Items listed in a dataset:

================

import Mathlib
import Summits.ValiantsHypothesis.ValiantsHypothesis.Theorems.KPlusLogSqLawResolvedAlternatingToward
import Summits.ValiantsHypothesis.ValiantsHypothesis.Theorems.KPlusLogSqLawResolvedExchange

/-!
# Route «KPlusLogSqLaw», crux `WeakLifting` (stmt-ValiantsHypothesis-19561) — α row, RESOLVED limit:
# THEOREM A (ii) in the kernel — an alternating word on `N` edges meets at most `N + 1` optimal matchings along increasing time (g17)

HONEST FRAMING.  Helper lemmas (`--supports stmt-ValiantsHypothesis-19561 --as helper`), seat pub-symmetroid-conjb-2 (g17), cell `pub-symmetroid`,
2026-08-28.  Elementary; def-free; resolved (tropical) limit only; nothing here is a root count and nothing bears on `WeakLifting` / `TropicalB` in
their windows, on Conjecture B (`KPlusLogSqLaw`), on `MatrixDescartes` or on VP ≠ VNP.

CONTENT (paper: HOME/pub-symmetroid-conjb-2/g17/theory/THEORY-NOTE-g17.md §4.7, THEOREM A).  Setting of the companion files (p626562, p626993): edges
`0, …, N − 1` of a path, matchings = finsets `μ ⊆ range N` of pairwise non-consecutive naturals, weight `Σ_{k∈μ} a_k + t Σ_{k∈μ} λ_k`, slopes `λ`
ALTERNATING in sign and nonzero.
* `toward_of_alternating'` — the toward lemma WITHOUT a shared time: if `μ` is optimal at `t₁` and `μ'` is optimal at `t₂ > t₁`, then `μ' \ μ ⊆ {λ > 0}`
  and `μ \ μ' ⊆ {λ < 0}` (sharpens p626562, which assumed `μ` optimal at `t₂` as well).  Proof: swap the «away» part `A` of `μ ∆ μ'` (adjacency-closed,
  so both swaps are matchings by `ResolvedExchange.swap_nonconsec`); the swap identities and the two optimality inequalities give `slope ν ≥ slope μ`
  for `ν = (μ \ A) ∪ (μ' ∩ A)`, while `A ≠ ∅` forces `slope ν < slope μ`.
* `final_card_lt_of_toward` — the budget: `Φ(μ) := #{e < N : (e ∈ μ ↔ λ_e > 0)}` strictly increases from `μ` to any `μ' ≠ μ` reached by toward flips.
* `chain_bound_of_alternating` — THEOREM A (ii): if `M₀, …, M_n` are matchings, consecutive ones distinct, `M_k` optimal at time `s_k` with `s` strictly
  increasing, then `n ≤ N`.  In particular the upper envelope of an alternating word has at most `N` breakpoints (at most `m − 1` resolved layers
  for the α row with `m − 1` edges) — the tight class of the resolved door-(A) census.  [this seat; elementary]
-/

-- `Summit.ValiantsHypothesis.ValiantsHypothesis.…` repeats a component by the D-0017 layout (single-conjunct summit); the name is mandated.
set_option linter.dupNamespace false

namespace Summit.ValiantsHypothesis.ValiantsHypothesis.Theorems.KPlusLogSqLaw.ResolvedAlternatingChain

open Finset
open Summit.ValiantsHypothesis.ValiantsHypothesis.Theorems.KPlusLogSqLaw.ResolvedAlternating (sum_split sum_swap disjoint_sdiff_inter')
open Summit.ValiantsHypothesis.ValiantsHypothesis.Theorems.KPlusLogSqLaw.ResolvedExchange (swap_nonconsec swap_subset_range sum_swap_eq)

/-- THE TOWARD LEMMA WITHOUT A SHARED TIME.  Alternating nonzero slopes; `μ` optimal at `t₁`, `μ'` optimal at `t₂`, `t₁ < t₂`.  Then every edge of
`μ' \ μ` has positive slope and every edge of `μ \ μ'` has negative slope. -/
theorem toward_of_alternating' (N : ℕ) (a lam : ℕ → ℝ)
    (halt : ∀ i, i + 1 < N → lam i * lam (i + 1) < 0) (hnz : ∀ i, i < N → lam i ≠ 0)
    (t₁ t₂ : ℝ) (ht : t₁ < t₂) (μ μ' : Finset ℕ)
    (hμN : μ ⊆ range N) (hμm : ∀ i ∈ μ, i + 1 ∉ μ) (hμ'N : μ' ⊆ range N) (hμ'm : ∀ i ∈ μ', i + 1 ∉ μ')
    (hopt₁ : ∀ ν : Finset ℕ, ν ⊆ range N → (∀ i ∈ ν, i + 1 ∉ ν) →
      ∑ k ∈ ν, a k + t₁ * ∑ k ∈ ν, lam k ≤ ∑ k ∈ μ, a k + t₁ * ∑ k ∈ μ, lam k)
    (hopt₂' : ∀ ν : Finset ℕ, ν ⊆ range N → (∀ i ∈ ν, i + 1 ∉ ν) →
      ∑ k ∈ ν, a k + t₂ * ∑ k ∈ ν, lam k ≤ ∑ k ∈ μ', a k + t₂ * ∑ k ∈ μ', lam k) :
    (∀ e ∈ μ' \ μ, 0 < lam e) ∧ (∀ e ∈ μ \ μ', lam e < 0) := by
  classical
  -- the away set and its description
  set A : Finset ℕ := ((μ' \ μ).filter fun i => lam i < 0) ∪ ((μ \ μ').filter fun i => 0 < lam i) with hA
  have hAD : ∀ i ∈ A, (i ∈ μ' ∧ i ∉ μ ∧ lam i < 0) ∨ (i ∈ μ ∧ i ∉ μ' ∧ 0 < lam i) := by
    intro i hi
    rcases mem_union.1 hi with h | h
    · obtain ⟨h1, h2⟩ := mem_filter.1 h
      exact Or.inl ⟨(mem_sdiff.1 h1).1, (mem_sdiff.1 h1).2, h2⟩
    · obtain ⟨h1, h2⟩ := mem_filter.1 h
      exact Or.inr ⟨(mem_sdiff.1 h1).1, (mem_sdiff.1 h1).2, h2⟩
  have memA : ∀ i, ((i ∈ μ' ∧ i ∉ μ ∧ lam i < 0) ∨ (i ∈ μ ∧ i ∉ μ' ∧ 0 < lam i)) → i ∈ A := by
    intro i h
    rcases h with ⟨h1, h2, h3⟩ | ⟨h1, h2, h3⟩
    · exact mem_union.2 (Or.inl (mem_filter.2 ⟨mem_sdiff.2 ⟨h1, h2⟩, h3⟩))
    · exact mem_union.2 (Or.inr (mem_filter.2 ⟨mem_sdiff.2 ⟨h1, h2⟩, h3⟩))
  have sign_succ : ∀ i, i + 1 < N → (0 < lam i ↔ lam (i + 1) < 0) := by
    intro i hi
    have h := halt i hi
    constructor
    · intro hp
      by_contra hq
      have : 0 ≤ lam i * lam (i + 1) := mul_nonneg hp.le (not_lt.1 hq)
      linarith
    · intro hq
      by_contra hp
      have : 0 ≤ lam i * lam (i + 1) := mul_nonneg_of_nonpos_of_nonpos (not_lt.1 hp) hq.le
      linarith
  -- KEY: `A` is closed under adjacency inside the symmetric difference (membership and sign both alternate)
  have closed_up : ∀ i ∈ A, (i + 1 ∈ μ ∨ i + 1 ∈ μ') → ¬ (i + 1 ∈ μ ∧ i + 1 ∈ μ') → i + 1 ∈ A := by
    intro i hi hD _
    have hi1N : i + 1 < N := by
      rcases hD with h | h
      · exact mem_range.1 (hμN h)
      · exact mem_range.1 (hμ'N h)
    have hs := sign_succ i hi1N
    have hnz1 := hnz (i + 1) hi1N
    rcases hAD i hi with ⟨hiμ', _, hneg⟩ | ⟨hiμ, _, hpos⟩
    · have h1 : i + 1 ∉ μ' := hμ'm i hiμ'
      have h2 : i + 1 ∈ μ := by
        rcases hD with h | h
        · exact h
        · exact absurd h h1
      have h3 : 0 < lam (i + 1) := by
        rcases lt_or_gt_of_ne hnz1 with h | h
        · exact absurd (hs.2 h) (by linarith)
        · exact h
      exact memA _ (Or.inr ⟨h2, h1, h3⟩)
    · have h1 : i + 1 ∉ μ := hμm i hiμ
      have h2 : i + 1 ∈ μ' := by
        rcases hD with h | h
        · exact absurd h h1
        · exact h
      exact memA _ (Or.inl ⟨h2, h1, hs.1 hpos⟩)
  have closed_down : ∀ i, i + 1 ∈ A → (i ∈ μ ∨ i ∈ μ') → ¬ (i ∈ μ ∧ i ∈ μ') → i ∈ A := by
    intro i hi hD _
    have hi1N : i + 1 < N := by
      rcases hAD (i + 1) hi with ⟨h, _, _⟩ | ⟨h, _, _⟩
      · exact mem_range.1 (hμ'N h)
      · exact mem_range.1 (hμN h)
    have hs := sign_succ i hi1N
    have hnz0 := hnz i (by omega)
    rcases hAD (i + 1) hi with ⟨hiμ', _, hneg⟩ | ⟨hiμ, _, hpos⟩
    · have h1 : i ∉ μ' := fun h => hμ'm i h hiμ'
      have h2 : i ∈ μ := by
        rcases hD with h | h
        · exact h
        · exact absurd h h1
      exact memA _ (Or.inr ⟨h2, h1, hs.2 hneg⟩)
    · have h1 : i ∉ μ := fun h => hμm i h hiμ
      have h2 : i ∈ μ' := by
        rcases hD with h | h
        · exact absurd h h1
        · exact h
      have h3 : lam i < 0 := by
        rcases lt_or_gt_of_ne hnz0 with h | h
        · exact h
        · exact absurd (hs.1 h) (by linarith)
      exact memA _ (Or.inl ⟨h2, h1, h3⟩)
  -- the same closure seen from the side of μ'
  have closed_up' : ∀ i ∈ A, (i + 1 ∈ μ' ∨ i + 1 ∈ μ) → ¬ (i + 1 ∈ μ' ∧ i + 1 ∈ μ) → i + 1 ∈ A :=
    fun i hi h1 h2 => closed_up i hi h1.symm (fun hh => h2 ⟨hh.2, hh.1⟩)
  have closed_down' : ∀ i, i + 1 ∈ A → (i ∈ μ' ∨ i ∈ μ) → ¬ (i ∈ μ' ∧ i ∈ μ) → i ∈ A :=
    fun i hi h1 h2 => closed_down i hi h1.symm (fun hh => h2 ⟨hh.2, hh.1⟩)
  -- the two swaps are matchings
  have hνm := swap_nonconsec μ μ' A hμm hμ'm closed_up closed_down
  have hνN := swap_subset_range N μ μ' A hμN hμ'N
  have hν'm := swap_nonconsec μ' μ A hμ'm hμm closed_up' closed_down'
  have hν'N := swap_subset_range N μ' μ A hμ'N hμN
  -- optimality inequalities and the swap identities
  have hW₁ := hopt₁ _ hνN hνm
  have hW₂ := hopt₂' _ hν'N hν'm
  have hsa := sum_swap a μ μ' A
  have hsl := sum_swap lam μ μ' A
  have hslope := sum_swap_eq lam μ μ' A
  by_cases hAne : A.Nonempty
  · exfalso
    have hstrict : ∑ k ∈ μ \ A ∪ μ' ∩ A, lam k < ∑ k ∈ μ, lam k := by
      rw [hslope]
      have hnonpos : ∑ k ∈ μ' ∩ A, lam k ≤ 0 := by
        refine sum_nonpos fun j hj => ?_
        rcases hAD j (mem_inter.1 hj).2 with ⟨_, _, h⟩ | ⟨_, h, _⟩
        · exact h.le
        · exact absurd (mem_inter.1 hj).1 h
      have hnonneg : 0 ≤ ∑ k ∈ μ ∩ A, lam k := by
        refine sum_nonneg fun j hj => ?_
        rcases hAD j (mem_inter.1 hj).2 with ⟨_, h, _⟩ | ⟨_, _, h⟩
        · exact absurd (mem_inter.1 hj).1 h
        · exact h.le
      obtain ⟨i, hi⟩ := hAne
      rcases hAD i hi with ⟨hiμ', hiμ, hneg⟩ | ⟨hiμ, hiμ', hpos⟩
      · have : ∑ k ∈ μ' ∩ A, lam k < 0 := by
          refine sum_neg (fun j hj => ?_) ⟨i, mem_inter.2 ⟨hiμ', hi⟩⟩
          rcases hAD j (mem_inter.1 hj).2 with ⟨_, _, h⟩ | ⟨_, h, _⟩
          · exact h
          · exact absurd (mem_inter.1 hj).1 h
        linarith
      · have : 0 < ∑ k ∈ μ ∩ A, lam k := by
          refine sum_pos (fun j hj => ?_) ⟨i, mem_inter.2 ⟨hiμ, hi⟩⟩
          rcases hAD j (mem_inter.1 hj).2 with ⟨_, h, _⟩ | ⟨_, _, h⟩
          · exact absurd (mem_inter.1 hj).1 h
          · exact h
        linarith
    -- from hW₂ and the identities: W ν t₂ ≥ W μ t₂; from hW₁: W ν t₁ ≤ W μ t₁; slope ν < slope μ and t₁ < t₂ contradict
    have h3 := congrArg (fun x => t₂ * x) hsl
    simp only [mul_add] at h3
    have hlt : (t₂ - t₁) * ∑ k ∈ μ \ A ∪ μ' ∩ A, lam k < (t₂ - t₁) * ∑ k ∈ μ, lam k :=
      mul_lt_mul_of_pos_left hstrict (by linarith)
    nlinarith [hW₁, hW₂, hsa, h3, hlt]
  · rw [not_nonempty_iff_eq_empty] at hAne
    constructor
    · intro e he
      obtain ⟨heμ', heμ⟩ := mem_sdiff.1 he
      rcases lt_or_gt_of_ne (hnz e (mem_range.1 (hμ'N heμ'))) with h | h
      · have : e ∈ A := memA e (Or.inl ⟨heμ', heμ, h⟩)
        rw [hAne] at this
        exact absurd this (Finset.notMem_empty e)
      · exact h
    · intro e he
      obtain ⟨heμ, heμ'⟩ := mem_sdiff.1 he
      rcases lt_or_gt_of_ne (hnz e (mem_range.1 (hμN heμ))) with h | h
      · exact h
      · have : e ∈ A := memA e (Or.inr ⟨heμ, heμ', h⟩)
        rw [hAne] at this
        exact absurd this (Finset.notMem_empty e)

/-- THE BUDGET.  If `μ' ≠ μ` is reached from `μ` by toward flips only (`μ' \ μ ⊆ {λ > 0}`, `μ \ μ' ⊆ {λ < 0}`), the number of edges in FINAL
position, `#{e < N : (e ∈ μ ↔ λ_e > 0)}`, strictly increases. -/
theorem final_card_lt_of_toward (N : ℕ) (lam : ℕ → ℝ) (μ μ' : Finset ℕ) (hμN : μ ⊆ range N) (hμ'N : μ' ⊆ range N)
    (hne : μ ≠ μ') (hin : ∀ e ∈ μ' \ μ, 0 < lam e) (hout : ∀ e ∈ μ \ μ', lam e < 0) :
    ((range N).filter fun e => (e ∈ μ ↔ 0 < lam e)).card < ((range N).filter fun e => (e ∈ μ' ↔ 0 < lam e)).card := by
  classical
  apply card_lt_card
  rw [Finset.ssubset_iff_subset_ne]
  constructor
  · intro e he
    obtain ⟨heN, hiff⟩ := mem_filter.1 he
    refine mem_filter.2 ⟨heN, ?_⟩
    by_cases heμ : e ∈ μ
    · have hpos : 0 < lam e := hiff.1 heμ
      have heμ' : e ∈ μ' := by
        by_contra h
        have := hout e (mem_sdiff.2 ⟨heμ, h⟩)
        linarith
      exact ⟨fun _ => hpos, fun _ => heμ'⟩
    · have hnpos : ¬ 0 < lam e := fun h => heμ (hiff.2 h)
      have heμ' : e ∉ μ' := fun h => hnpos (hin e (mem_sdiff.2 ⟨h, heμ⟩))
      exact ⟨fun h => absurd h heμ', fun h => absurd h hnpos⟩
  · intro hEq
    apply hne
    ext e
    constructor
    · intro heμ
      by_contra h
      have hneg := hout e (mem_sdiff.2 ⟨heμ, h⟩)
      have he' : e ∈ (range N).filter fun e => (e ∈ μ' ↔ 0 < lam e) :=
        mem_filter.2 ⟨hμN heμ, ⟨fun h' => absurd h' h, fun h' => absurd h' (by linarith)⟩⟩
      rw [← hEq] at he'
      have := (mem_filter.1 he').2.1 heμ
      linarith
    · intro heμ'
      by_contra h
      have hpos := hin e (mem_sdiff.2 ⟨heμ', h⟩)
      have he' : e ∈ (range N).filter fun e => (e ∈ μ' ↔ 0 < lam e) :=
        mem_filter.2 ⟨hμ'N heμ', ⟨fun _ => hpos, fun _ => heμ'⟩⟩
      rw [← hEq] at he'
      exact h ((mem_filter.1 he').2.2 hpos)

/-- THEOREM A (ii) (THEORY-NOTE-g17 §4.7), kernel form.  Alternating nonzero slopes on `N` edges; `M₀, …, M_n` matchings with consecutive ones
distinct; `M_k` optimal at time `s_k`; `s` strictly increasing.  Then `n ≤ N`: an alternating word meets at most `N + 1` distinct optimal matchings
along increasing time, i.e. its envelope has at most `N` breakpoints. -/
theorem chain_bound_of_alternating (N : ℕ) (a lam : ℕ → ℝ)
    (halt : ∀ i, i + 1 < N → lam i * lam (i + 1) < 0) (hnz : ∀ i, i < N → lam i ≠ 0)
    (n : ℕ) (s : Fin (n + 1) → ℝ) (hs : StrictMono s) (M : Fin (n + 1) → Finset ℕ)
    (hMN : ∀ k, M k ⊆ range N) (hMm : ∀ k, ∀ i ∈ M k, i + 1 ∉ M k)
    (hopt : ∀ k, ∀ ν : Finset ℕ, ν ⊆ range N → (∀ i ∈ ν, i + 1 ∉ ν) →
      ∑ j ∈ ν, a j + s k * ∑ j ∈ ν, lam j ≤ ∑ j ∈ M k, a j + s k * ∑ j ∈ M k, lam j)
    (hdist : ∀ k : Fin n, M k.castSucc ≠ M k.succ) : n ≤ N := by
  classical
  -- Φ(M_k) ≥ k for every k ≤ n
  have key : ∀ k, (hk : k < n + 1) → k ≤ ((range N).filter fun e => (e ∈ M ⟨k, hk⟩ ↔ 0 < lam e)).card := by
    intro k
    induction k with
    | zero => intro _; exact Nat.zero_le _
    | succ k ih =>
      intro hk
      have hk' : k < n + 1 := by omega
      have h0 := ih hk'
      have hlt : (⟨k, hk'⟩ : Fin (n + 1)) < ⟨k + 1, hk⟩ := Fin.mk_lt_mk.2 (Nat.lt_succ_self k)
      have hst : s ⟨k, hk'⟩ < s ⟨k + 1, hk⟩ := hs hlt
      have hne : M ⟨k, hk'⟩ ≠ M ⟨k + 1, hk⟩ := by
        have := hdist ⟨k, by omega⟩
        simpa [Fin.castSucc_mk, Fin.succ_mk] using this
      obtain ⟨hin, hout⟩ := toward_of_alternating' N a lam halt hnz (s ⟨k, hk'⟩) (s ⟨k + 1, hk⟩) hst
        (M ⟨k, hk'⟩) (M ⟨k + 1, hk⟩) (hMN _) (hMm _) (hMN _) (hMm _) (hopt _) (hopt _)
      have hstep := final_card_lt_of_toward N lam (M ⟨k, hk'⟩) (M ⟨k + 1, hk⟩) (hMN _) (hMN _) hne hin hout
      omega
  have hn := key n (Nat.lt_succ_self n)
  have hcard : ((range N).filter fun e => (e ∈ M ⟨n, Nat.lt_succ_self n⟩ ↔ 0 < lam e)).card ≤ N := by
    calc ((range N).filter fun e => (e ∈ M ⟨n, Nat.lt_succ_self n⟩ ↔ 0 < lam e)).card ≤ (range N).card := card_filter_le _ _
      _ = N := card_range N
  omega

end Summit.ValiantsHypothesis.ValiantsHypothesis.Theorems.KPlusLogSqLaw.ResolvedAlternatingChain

================

▶ [THE PROBLEM]
Give back, word for word, only the lines above from the line holding "negative slope. -/" to the line holding "set A : Finset", both included.

▶ [TASK RESULT]
`μ' \ μ` has positive slope and every edge of `μ \ μ'` has negative slope. -/
theorem toward_of_alternating' (N : ℕ) (a lam : ℕ → ℝ)
    (halt : ∀ i, i + 1 < N → lam i * lam (i + 1) < 0) (hnz : ∀ i, i < N → lam i ≠ 0)
    (t₁ t₂ : ℝ) (ht : t₁ < t₂) (μ μ' : Finset ℕ)
    (hμN : μ ⊆ range N) (hμm : ∀ i ∈ μ, i + 1 ∉ μ) (hμ'N : μ' ⊆ range N) (hμ'm : ∀ i ∈ μ', i + 1 ∉ μ')
    (hopt₁ : ∀ ν : Finset ℕ, ν ⊆ range N → (∀ i ∈ ν, i + 1 ∉ ν) →
      ∑ k ∈ ν, a k + t₁ * ∑ k ∈ ν, lam k ≤ ∑ k ∈ μ, a k + t₁ * ∑ k ∈ μ, lam k)
    (hopt₂' : ∀ ν : Finset ℕ, ν ⊆ range N → (∀ i ∈ ν, i + 1 ∉ ν) →
      ∑ k ∈ ν, a k + t₂ * ∑ k ∈ ν, lam k ≤ ∑ k ∈ μ', a k + t₂ * ∑ k ∈ μ', lam k) :
    (∀ e ∈ μ' \ μ, 0 < lam e) ∧ (∀ e ∈ μ \ μ', lam e < 0) := by
  classical
  -- the away set and its description
  set A : Finset ℕ := ((μ' \ μ).filter fun i => lam i < 0) ∪ ((μ \ μ').filter fun i => 0 < lam i) with hA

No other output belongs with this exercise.